Stored items:
****************************************

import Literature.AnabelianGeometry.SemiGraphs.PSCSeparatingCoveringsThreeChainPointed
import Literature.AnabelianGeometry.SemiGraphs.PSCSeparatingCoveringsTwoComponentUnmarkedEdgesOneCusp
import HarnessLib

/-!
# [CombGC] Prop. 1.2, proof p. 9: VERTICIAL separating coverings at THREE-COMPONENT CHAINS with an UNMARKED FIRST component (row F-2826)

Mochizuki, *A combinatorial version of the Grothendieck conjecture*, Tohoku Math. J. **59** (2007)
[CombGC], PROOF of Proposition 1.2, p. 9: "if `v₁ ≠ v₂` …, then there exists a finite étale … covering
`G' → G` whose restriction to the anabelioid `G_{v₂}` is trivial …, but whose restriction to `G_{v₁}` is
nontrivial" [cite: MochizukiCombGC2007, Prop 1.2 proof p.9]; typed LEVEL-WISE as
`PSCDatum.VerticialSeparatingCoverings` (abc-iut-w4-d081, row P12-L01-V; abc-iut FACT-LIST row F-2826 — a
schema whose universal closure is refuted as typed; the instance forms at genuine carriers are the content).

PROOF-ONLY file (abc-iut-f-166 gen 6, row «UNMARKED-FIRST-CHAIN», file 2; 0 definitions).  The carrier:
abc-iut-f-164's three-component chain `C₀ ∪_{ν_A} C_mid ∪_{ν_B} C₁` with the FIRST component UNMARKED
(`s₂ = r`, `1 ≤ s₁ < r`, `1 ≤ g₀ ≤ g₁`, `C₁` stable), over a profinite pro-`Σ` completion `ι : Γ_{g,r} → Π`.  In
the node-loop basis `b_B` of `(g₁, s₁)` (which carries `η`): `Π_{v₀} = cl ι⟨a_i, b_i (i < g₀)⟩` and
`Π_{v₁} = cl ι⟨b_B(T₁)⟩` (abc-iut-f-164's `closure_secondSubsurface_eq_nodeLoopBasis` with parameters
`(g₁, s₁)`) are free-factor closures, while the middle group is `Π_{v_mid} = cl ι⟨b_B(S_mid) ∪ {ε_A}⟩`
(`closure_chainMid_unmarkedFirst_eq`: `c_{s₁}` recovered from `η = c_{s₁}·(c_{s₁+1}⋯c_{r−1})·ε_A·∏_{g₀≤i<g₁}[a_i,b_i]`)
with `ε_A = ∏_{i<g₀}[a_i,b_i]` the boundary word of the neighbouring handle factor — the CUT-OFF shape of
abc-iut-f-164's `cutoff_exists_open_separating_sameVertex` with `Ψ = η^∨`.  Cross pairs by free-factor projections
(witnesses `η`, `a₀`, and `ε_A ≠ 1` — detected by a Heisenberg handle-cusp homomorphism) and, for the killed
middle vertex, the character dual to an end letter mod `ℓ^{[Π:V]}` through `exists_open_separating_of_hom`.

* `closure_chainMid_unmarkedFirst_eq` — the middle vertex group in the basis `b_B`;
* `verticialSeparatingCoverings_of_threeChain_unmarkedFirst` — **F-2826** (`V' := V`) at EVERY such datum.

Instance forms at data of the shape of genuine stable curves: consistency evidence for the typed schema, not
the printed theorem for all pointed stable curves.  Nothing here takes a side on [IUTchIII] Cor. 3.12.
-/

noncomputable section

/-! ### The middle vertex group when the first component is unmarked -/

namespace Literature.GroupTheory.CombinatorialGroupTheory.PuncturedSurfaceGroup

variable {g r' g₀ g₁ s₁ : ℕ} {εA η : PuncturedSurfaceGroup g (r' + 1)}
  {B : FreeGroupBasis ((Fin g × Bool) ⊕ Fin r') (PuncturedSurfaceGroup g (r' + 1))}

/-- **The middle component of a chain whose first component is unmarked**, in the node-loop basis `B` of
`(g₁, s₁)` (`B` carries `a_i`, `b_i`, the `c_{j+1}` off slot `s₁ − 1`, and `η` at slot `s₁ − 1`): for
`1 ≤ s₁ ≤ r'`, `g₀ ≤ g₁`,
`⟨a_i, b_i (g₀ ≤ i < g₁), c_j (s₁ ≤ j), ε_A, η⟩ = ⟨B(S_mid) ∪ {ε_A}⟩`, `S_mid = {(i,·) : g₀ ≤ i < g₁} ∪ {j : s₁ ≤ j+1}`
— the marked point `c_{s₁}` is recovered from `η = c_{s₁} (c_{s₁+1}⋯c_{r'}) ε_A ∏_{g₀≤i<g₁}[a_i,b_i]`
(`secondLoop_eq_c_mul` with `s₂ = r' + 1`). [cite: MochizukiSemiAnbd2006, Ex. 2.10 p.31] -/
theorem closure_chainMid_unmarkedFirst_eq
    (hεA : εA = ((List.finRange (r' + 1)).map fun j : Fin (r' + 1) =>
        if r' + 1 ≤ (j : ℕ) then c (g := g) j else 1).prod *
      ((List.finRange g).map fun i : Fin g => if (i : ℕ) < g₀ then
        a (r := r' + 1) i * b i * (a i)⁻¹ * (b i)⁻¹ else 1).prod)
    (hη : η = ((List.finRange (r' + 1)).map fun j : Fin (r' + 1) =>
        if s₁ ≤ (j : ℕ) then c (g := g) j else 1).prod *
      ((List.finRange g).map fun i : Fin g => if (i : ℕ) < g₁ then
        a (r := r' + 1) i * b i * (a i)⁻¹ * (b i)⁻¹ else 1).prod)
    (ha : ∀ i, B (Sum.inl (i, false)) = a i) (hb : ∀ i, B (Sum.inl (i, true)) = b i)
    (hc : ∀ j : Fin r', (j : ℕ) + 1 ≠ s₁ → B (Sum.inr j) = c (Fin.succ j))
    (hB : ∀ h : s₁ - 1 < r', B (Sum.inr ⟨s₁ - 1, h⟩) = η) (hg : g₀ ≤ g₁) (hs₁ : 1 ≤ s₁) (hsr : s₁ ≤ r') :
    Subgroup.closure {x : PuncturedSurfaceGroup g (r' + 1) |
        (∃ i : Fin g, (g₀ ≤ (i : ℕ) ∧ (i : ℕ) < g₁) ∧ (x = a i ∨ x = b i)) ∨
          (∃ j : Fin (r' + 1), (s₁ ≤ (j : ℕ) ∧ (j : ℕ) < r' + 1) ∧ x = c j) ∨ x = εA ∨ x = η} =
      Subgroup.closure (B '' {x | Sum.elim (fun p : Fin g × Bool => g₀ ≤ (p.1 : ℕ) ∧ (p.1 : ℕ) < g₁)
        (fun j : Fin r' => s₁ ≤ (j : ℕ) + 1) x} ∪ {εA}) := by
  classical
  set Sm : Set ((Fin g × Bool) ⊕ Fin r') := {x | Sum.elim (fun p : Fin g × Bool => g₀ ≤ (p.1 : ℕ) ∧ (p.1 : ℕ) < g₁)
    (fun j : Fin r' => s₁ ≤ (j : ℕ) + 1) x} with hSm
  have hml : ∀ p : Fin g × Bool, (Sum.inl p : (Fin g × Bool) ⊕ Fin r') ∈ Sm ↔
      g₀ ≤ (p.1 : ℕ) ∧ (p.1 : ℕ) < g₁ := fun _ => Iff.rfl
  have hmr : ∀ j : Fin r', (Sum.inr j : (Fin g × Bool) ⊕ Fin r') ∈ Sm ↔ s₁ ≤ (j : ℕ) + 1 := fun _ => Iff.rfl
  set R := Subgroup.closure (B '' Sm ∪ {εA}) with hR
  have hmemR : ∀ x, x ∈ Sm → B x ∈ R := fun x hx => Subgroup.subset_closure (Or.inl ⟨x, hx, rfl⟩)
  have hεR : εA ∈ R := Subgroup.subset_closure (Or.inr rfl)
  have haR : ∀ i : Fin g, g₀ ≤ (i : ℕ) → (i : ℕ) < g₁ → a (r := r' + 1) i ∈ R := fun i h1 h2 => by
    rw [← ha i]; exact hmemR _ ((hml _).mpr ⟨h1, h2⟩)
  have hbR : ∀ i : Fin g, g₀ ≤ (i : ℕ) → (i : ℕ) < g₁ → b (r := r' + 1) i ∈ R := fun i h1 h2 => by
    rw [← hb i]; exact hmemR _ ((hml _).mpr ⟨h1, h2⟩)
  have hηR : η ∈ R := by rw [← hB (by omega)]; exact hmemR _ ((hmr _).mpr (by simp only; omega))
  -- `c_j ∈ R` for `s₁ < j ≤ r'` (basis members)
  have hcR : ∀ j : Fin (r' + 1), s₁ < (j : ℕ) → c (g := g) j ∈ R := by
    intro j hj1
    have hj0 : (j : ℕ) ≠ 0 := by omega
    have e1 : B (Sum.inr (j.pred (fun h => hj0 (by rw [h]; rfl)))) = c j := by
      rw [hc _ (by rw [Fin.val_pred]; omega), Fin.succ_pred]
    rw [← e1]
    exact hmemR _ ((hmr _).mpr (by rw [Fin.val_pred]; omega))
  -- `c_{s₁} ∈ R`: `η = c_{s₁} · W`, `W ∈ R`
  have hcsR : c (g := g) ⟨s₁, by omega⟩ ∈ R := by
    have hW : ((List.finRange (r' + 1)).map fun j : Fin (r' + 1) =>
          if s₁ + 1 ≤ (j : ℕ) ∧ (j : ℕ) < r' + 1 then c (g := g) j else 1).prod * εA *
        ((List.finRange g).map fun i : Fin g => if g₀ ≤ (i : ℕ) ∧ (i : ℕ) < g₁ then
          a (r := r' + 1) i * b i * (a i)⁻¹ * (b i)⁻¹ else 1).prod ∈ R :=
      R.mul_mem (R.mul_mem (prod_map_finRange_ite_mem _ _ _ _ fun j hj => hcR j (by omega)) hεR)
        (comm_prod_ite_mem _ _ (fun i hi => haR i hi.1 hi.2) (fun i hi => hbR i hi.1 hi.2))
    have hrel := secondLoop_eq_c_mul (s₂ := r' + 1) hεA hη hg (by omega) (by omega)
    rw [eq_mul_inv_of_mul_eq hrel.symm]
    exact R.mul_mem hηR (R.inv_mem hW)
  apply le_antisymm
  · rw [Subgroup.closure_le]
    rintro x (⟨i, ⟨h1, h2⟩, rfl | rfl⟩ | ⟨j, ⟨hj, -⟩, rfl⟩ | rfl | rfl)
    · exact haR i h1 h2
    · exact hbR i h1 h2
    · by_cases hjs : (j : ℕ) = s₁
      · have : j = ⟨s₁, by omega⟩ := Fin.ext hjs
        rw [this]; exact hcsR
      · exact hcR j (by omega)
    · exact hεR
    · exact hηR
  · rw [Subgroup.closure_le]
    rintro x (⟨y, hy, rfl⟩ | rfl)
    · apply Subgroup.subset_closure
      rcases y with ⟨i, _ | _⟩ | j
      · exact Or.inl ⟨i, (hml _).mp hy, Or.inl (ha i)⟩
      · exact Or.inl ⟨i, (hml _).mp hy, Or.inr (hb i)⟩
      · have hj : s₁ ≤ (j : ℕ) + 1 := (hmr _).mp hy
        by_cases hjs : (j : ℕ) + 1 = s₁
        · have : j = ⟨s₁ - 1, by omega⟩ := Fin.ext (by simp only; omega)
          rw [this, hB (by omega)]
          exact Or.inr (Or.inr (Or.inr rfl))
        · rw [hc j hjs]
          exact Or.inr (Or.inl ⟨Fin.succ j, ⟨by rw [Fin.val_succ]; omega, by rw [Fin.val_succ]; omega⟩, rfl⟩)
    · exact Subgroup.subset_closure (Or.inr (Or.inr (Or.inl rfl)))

****************************************

**What this task involves**:
Please copy exactly the lines from the first line of the records above through the line containing "vertex group in", including both, and nothing more.

**Output of the task**:
import Literature.AnabelianGeometry.SemiGraphs.PSCSeparatingCoveringsThreeChainPointed
import Literature.AnabelianGeometry.SemiGraphs.PSCSeparatingCoveringsTwoComponentUnmarkedEdgesOneCusp
import HarnessLib

/-!
# [CombGC] Prop. 1.2, proof p. 9: VERTICIAL separating coverings at THREE-COMPONENT CHAINS with an UNMARKED FIRST component (row F-2826)

Mochizuki, *A combinatorial version of the Grothendieck conjecture*, Tohoku Math. J. **59** (2007)
[CombGC], PROOF of Proposition 1.2, p. 9: "if `v₁ ≠ v₂` …, then there exists a finite étale … covering
`G' → G` whose restriction to the anabelioid `G_{v₂}` is trivial …, but whose restriction to `G_{v₁}` is
nontrivial" [cite: MochizukiCombGC2007, Prop 1.2 proof p.9]; typed LEVEL-WISE as
`PSCDatum.VerticialSeparatingCoverings` (abc-iut-w4-d081, row P12-L01-V; abc-iut FACT-LIST row F-2826 — a
schema whose universal closure is refuted as typed; the instance forms at genuine carriers are the content).

PROOF-ONLY file (abc-iut-f-166 gen 6, row «UNMARKED-FIRST-CHAIN», file 2; 0 definitions).  The carrier:
abc-iut-f-164's three-component chain `C₀ ∪_{ν_A} C_mid ∪_{ν_B} C₁` with the FIRST component UNMARKED
(`s₂ = r`, `1 ≤ s₁ < r`, `1 ≤ g₀ ≤ g₁`, `C₁` stable), over a profinite pro-`Σ` completion `ι : Γ_{g,r} → Π`.  In
the node-loop basis `b_B` of `(g₁, s₁)` (which carries `η`): `Π_{v₀} = cl ι⟨a_i, b_i (i < g₀)⟩` and
`Π_{v₁} = cl ι⟨b_B(T₁)⟩` (abc-iut-f-164's `closure_secondSubsurface_eq_nodeLoopBasis` with parameters
`(g₁, s₁)`) are free-factor closures, while the middle group is `Π_{v_mid} = cl ι⟨b_B(S_mid) ∪ {ε_A}⟩`
(`closure_chainMid_unmarkedFirst_eq`: `c_{s₁}` recovered from `η = c_{s₁}·(c_{s₁+1}⋯c_{r−1})·ε_A·∏_{g₀≤i<g₁}[a_i,b_i]`)
with `ε_A = ∏_{i<g₀}[a_i,b_i]` the boundary word of the neighbouring handle factor — the CUT-OFF shape of
abc-iut-f-164's `cutoff_exists_open_separating_sameVertex` with `Ψ = η^∨`.  Cross pairs by free-factor projections
(witnesses `η`, `a₀`, and `ε_A ≠ 1` — detected by a Heisenberg handle-cusp homomorphism) and, for the killed
middle vertex, the character dual to an end letter mod `ℓ^{[Π:V]}` through `exists_open_separating_of_hom`.

* `closure_chainMid_unmarkedFirst_eq` — the middle vertex group in the basis `b_B`;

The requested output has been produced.